Sewage Treatment: It have been at the centre of Ganga pollution abatement. Despite initiatives, there are challenges like delay in new projects because of land acquisition and other procedural requirements, poor performance of Sewage treatment plants (STPs) and lack of sewerage network in cities. Industries find it easy to dispose their entire waste in the common drain which carries both domestic as well as industrial waste into the river. This is due to lax implementation.

Restoring the Flow: With enough flow, a  river acts as self-purifying system. However, the Ganga fails this basic test except during monsoons. So it’s not just about unclean Ganga. It is about the existence of Ganga (or adequate water flow). Due to restrictions and decrease in flow, the velocity of water decreases and siltation increases and the self-purification capacity decreases.

Sludge Control: While the containment of human waste has be largely achieved by Swachh Bharat Mission (SBM) through construction of toilet in Ganga grams, its safe disposal still poses a huge challenge. Faecal sludge is a bigger pollutant than sewerage.
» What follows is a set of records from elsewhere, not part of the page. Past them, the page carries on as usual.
import Summits.ResolutionOfSingularities.ResolutionOfSingularities.Theorems.FrobeniusClosingPatchingRelPerfectCoreRungTowerEuclid
import Summits.ResolutionOfSingularities.ResolutionOfSingularities.Theorems.FrobeniusClosingPatchingRelPerfectCoreRungTowerInitialForm
import HarnessLib

/-!
# Crux `PatchingRelPerfect` (stmt-ResolutionOfSingularities-16161), chain w52 — CORE RUNG r1τ,
# part 8: the EUCLIDEAN rungs — `(z)ᵃ + 𝔪ᵇ` for ALL `a ≤ b`, cone-form thickenings `(qᵃ) + 𝔪ᵐ`
# for ALL `m ≥ a · ord q`

[OURS · L1 W5.2 · rung r1τ] Local assembly of the ring-level Euclidean tower
`CoreRungTower.euclid_exponents` (`…CoreRungTowerEuclid.lean`): after the point blow-up the ideals
below become `x_iᴺ · ((w)ᵅ + (x_iᵝ))` for a quasi-regular chart family `(x_i, w)` with regular
quotient, and the Euclidean tower finishes; companions `𝔪 · ∏_{(i,j) ∈ L(α,β)} (factor (i,j))`.
PROVED, every regular local `S` of every dimension:
* `companion_pow_span_castAdd_sup_pow_maximalIdeal_add`, `coreRung_…`, `…_rsopPart_…`, binder shape:
  **`(z₁, …, z_m)ᵃ + 𝔪ᵃ⁺ᵝ ∈ 𝒞` for ALL `a, β`** (`z` part of a regular system of parameters;
  factors `(z)ⁱ + 𝔪ⁱ⁺ʲ`) — parts 2 (`a = 1`) and 6 (`a ∣ b`) were the sub-cases without Euclid;
* `companion_hypersurface_pow_sup_pow`, `coreRung_hypersurface_pow_sup_pow`: **`(qᵃ) + 𝔪^{da+β} ∈ 𝒞`
  for ALL `a, β`** for `q` with chartwise weak transforms `Q_i ∉ x_i B_i`, `B_i/(x_i, Q_i)` regular
  (part 4's data; factors `(qⁱ) + 𝔪^{di+j}`), and `companion_form_pow_sup_pow_add` /
  `coreRung_form_pow_sup_pow_add`: the same decided by the INITIAL FORM (part 5's data) — idea-2's
  `ConeFormAtom` shape `(hᵃ) + 𝔪ᵐ` for every smooth cone form `h` of degree `d`, every `m ≥ da`
  (its example `(x₄ᵈ) + 𝔪ᵈ⁺¹`: `h = x₄`, `a = d`, `β = 1`).
FORMAT evidence for the core (CHAIN §1 (A)); nothing here is a statement of the manuscript.

## References

* Q. Liu, *Algebraic Geometry and Arithmetic Curves*, OUP 2002, Thm. 8.1.19 (a). [Liu2002]
* The Stacks Project, Tags 080A, 0804, 0BIQ. [StacksProject]
* O. Zariski, P. Samuel, *Commutative Algebra II*, Appendix 5. [ZariskiSamuel1960]
-/

-- `Summit.<Summit>.<Sub>.Theorems` with `Sub = Summit` (single-conjunct summit, D-0017)
set_option linter.dupNamespace false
While the BOD of sewage is 150-300 mg/l, that of faecal sludge would be 15,000-30,000 mg/l.

Sludge Load in Ganga Cleaning of River Ganga UPSC

Source: Down to Earth

Cost Overruns: The costs of the programme have increased as a result of delays in multiple projects, and ineffective financial management.

Governance Issues: The Ganga Action Plans lacked the coordination of various Ministries. Lack of coordination results in faulty execution, delays and cost overruns.

What more should be done for cleaning of River Ganga?

Autonomous Agency: Experts contend that National Ganga Council (NGC) should be an autonomous agency independent from the Government. Environmental Experts who are familiar with the river should be members of this body rather than bureaucrats because they have more relevant experience.

Improving Flow: The designs of hydroelectric projects can be tweaked in such a manner that they consume less water. Lesser storage will improve water-flow downstream restoring the self-purifying capabilities of the Ganga river. It may raise the cost of the projects but should be done for long-term preservation of the Ganga.

Better Coordination: The National Ganga Council met after ~3 years. More frequent meetings will help improve coordination between Ministries and Union and State Governments.

Decentralisation: Some critics argue that the Programme is centralized, largely driven by the Union Government. Greater involvement of State and Local Governments (bottom-up approach) can help in better implementation.

Initiatives by NMCG: Environment Experts have suggested several steps that NMCG can undertake for Ganga Rejuvenation like decentralised Sewage Treatment Plants (dSTPs), develop local storages (ponds/wetlands), identify and protect ‘river corridors’, restoring base flow through groundwater recharge etc.

Steps by NMCG for Cleaning of River Ganga UPSC

Source: Down to Earth


The Director General of NMCG has said that there has been considerable improvement in the status of cleaning of Ganga river. The Central Pollution Control Board and a special cell have been monitoring real-time water quality of Ganga. In terms of Dissolved Oxygen (DO), the entire stretch of Ganga meets the standards from Uttarakhand to West Bengal. These are measured at nearly 90 stretches. The Biochemical Oxygen Demand (BOD) levels are met in at least 60. The Kanpur BOD used to be 10 at one point and now is 3-4. So, there is significant improvement. Yet, there are many challenges that remain, and Ganga is far from being free of pollution. The Government should build on the success of the programme and scale up its efforts till the River Ganga is restored to its pristine glory.

Syllabus: GS III, Conservation, Environmental Pollution and Degradation.